The fasync path takes the BKL (it probably doesn't need to in fact) but
this causes lock inversions and deadlocks so we can't do that. Leave the
BKL over that bit for the moment.

Identified by AKPM.

Signed-off-by: Alan Cox <alan(a)linux.intel.com>

diff --git a/drivers/char/tty_io.c b/drivers/char/tty_io.c
index 684f0e0..f15df40 100644
--- a/drivers/char/tty_io.c
+++ b/drivers/char/tty_io.c
@@ -516,7 +516,6 @@ static void do_tty_hangup(struct work_struct *work)
/* inuse_filps is protected by the single kernel lock */
lock_kernel();
check_tty_count(tty, "do_tty_hangup");
- unlock_kernel();

file_list_lock();
/* This breaks for file handles being sent over AF_UNIX sockets ? */
@@ -531,7 +530,6 @@ static void do_tty_hangup(struct work_struct *work)
}
file_list_unlock();

- lock_kernel();
tty_ldisc_hangup(tty);

read_lock(&tasklist_lock);
--
To unsubscribe from this list: send the line "unsubscribe linux-kernel" in
the body of a message to majordomo(a)vger.kernel.org
More majordomo info at http://vger.kernel.org/majordomo-info.html
Please read the FAQ at http://www.tux.org/lkml/
From: Linus Torvalds on


On Sat, 12 Dec 2009, Thomas Gleixner wrote:
>
> Just patched the following in and it catched your problem nicely. With
> your AB/BA fix patch applied everything is fine.

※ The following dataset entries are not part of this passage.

/-- **Midpoint defect of one layer interaction from per-site curvature bounds.** For
`a ∈ [47/50, 1]`, `δ ∈ {0,1}`, span `k ≥ 1` and a summable family `ℓ` of per-site lower bounds of the
scaled curvature on `t ∈ [(0.78k)², (0.85k)²]`, `b ∈ [1, 29/20]`, the layer interaction
`H ↦ layerInteraction V_LJ a H δ 1` satisfies
`(a⁻⁸/4)(∑' ℓ)(h - h')² ≤ Φ(h) + Φ(h') - 2Φ((h+h')/2)` for `h, h' ∈ [0.78ak, 0.85ak]`. [folklore] -/
theorem cvx_layer_defect (a : ℝ) (ha : 47 / 50 ≤ a) (ha1 : a ≤ 1) (δ : ℤ) (hδ : δ = 0 ∨ δ = 1)
    (k : ℕ) (hk : 1 ≤ k) (ℓ : ℤ × ℤ → ℝ) (hℓ : Summable ℓ)
    (hsite : ∀ p : ℤ × ℤ, ∀ t b : ℝ, (39 / 50 * (k : ℝ)) ^ 2 ≤ t → t ≤ (17 / 20 * (k : ℝ)) ^ 2 →
      1 ≤ b → b ≤ 29 / 20 →
      ℓ p ≤ b * (((((p.1 : ℝ) + p.2 / 2 + δ / 2) ^ 2 + 3 / 4 * ((p.2 : ℝ) + δ / 3) ^ 2) + t)⁻¹) ^ 8 *
          (13 * t - (((p.1 : ℝ) + p.2 / 2 + δ / 2) ^ 2 + 3 / 4 * ((p.2 : ℝ) + δ / 3) ^ 2)) -
        (((((p.1 : ℝ) + p.2 / 2 + δ / 2) ^ 2 + 3 / 4 * ((p.2 : ℝ) + δ / 3) ^ 2) + t)⁻¹) ^ 5 *
          (7 * t - (((p.1 : ℝ) + p.2 / 2 + δ / 2) ^ 2 + 3 / 4 * ((p.2 : ℝ) + δ / 3) ^ 2)))
    (h h' : ℝ) (hh1 : (k : ℝ) * (39 / 50 * a) ≤ h) (hh2 : h ≤ (k : ℝ) * (17 / 20 * a))
    (hh1' : (k : ℝ) * (39 / 50 * a) ≤ h') (hh2' : h' ≤ (k : ℝ) * (17 / 20 * a)) :
    (a⁻¹) ^ 8 / 4 * (∑' p, ℓ p) * (h - h') ^ 2 ≤
      layerInteraction lennardJones a h δ 1 + layerInteraction lennardJones a h' δ 1 -
        2 * layerInteraction lennardJones a ((h + h') / 2) δ 1 := by
  have ha0 : 0 < a := by linarith
  have hk1 : (1 : ℝ) ≤ k := by exact_mod_cast hk
  set p₀ := (k : ℝ) * (39 / 50 * a) with hp₀
  set r₀ := (k : ℝ) * (17 / 20 * a) with hr₀
  have hp₀pos : 0 < p₀ := by positivity
  -- the scaled parameters of a height `x ∈ [p₀, r₀]`
  have hpar : ∀ x ∈ Set.Icc p₀ r₀, 0 < x ∧ (39 / 50 * (k : ℝ)) ^ 2 ≤ x ^ 2 / a ^ 2 ∧
      x ^ 2 / a ^ 2 ≤ (17 / 20 * (k : ℝ)) ^ 2 := by
    intro x hx
    have hx0 : 0 < x := lt_of_lt_of_le hp₀pos hx.1
    have e : x ^ 2 / a ^ 2 = (x / a) ^ 2 := by rw [div_pow]
    rw [e]
    have h1 : 39 / 50 * (k : ℝ) ≤ x / a := by
      rw [le_div_iff₀ ha0]; linarith [hx.1]
    have h2 : x / a ≤ 17 / 20 * (k : ℝ) := by
      rw [div_le_iff₀ ha0]; linarith [hx.2]
    refine ⟨hx0, pow_le_pow_left₀ (by positivity) h1 2, pow_le_pow_left₀ (div_pos hx0 ha0).le h2 2⟩
  have hb1 : 1 ≤ (a⁻¹) ^ 6 := one_le_pow₀ (one_le_inv₀ ha0 |>.2 ha1)
  have hb2 : (a⁻¹) ^ 6 ≤ 29 / 20 := by
    have : a⁻¹ ≤ 50 / 47 := by rw [inv_le_comm₀ ha0 (by norm_num)]; linarith
    calc (a⁻¹) ^ 6 ≤ (50 / 47 : ℝ) ^ 6 := pow_le_pow_left₀ (by positivity) this 6
      _ ≤ 29 / 20 := by norm_num
  rw [cvx_layerInteraction_eq a h δ, cvx_layerInteraction_eq a h' δ,
    cvx_layerInteraction_eq a ((h + h') / 2) δ]
  have key := cvx_tsum_defect_lower (ι := ℤ × ℤ) (p := p₀) (r := r₀)
    (f := fun (q : ℤ × ℤ) (x : ℝ) =>
      1 / 12 * ((a ^ 2 * (((q.1 : ℝ) + q.2 / 2 + δ / 2) ^ 2 + 3 / 4 * ((q.2 : ℝ) + δ / 3) ^ 2) +
        x ^ 2)⁻¹) ^ 6 -
      1 / 6 * ((a ^ 2 * (((q.1 : ℝ) + q.2 / 2 + δ / 2) ^ 2 + 3 / 4 * ((q.2 : ℝ) + δ / 3) ^ 2) +
        x ^ 2)⁻¹) ^ 3)
    (f' := fun (q : ℤ × ℤ) (x : ℝ) =>
      x * ((((a ^ 2 * (((q.1 : ℝ) + q.2 / 2 + δ / 2) ^ 2 + 3 / 4 * ((q.2 : ℝ) + δ / 3) ^ 2) +
        x ^ 2)⁻¹) ^ 4 -
        ((a ^ 2 * (((q.1 : ℝ) + q.2 / 2 + δ / 2) ^ 2 + 3 / 4 * ((q.2 : ℝ) + δ / 3) ^ 2) +
        x ^ 2)⁻¹) ^ 7)))
    (f'' := fun (q : ℤ × ℤ) (x : ℝ) =>
      ((a ^ 2 * (((q.1 : ℝ) + q.2 / 2 + δ / 2) ^ 2 + 3 / 4 * ((q.2 : ℝ) + δ / 3) ^ 2) +
        x ^ 2)⁻¹) ^ 4 -
      ((a ^ 2 * (((q.1 : ℝ) + q.2 / 2 + δ / 2) ^ 2 + 3 / 4 * ((q.2 : ℝ) + δ / 3) ^ 2) +
        x ^ 2)⁻¹) ^ 7 -
      8 * x ^ 2 * ((a ^ 2 * (((q.1 : ℝ) + q.2 / 2 + δ / 2) ^ 2 + 3 / 4 * ((q.2 : ℝ) + δ / 3) ^ 2) +
        x ^ 2)⁻¹) ^ 5 +
      14 * x ^ 2 * ((a ^ 2 * (((q.1 : ℝ) + q.2 / 2 + δ / 2) ^ 2 + 3 / 4 * ((q.2 : ℝ) + δ / 3) ^ 2) +
        x ^ 2)⁻¹) ^ 8)
    (ℓ := fun q => (a⁻¹) ^ 8 * ℓ q)
    (fun q x hx => cvx_hasDerivAt_E _ x (by have := (hpar x hx).1; positivity))
    (fun q x hx => cvx_hasDerivAt_E' _ x (by have := (hpar x hx).1; positivity))
    (by
      intro q x hx
      obtain ⟨hx0, ht1, ht2⟩ := hpar x hx
      set P := ((q.1 : ℝ) + q.2 / 2 + δ / 2) ^ 2 + 3 / 4 * ((q.2 : ℝ) + δ / 3) ^ 2 with hP
      have hP0 : 0 ≤ P := by rw [hP]; positivity
      have hq : 0 < P + x ^ 2 / a ^ 2 := by positivity
      have hs := cvx_site_scale a P x ha0 hq
      rw [hs]
      exact mul_le_mul_of_nonneg_left (hsite q (x ^ 2 / a ^ 2) ((a⁻¹) ^ 6) ht1 ht2 hb1 hb2)
        (by positivity))
    (hℓ.mul_left _)
    (fun x hx => cvx_summable_layerTerm a ha δ hδ x (hpar x hx).1)
    (h := h) (h' := h') ⟨hh1, hh2⟩ ⟨hh1', hh2'⟩
  rw [tsum_mul_left] at key
  calc (a⁻¹) ^ 8 / 4 * (∑' p, ℓ p) * (h - h') ^ 2
      = (a⁻¹) ^ 8 * (∑' p, ℓ p) / 4 * (h - h') ^ 2 := by ring
    _ ≤ _ := key

/-! ## The per-span defect bounds with certified constants -/

/-- **Span 1 (nearest layers, offset).** For `h, h' ∈ [39a/50, 17a/20]`:
`(a⁻⁸/4)·(339/50 + 828361/10000 - 835053/10000)·(h-h')² ≤ Φ_N(h) + Φ_N(h') - 2Φ_N((h+h')/2)`.
[folklore] -/
theorem cvx_span_one (a : ℝ) (ha : 47 / 50 ≤ a) (ha1 : a ≤ 1) (h h' : ℝ)
    (hh1 : 39 / 50 * a ≤ h) (hh2 : h ≤ 17 / 20 * a) (hh1' : 39 / 50 * a ≤ h')
    (hh2' : h' ≤ 17 / 20 * a) :
    (a⁻¹) ^ 8 / 4 * (339 / 50 + 828361 / 10000 - 835053 / 10000) * (h - h') ^ 2 ≤
      layerInteraction lennardJones a h 1 1 + layerInteraction lennardJones a h' 1 1 -
        2 * layerInteraction lennardJones a ((h + h') / 2) 1 1 := by
  have ha0 : 0 < a := by linarith
  obtain ⟨hM1s, hM1le⟩ := cvx_S1
  obtain ⟨hℓ1s, hℓ1ge⟩ := cvx_ell_tsum_of hM1s hM1le cvx_near_three
  have hdef := cvx_layer_defect a ha ha1 1 (Or.inr rfl) 1 le_rfl _ hℓ1s (by
    intro p t b ht1 ht2 hb1 hb2
    norm_num at ht1 ht2
    split_ifs with hp
    · -- the three nearest sites have `P = 1/3`
      simp only [Finset.mem_insert, Finset.mem_singleton] at hp
      have hnear := cvx_site_near t b ht1 ht2 hb1
      rcases hp with hp | hp | hp <;>
      · rw [hp]
        push_cast
        norm_num
        norm_num at hnear
        linarith
    · push_cast
      have := cvx_site_far (((p.1 : ℝ) + p.2 / 2 + ((1 : ℤ) : ℝ) / 2) ^ 2 + 3 / 4 * ((p.2 : ℝ) + ((1 : ℤ) : ℝ) / 3) ^ 2) (1521 / 2500) (289 / 400) t b
        (by positivity) (by norm_num) ht1 ht2 (by linarith) hb2
      push_cast at this
      linarith) h h' (by simpa using hh1) (by simpa using hh2) (by simpa using hh1')
      (by simpa using hh2')
  have hsq : 0 ≤ (h - h') ^ 2 := sq_nonneg _
  have hfac : 0 ≤ (a⁻¹) ^ 8 / 4 := by positivity
  calc (a⁻¹) ^ 8 / 4 * (339 / 50 + 828361 / 10000 - 835053 / 10000) * (h - h') ^ 2
      ≤ (a⁻¹) ^ 8 / 4 * (∑' p, ((if p ∈ ({(0, 0), (-1, 0), (0, -1)} : Finset (ℤ × ℤ)) then
          _ else 0) - _)) * (h - h') ^ 2 := by
        apply mul_le_mul_of_nonneg_right _ hsq
        exact mul_le_mul_of_nonneg_left hℓ1ge hfac
    _ ≤ _ := hdef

Actually, the patch I just suggested might be better. Admittedly the
CONFIG_PREEMPT case is the more important one (and the one that will catch
more cases), but even without preemptyion the might_sleep() in
_lock_kernel() (one underscore) would trigger on the case of somebody
doing lock_kernel with local interrupts disabled.

Linus
--
To unsubscribe from this list: send the line "unsubscribe linux-kernel" in
the body of a message to majordomo(a)vger.kernel.org
More majordomo info at http://vger.kernel.org/majordomo-info.html
Please read the FAQ at http://www.tux.org/lkml/
From: Linus Torvalds on


On Sat, 12 Dec 2009, Thomas Gleixner wrote:
> >
> > Anybody willing to be the guinea-pig?
>
> Replaced my patch with yours and it works the same way (except for the
> PREEMPT=n case)
>
> Acked-and-Tested-by: Thomas Gleixner <tglx(a)linutronix.de>

Ok, I also decided to just test it myself too (after applying the tty
layer fix) and it doesn't seem to cause any problems, so I've committed
it.

If there is dubious BKL usage that triggers the new might_sleep() warning
(and it turns out that it's necessary and not really fixable), we can
always just remove it again. But on the other hand, maybe it shows some
other potential problems that should just be fixed.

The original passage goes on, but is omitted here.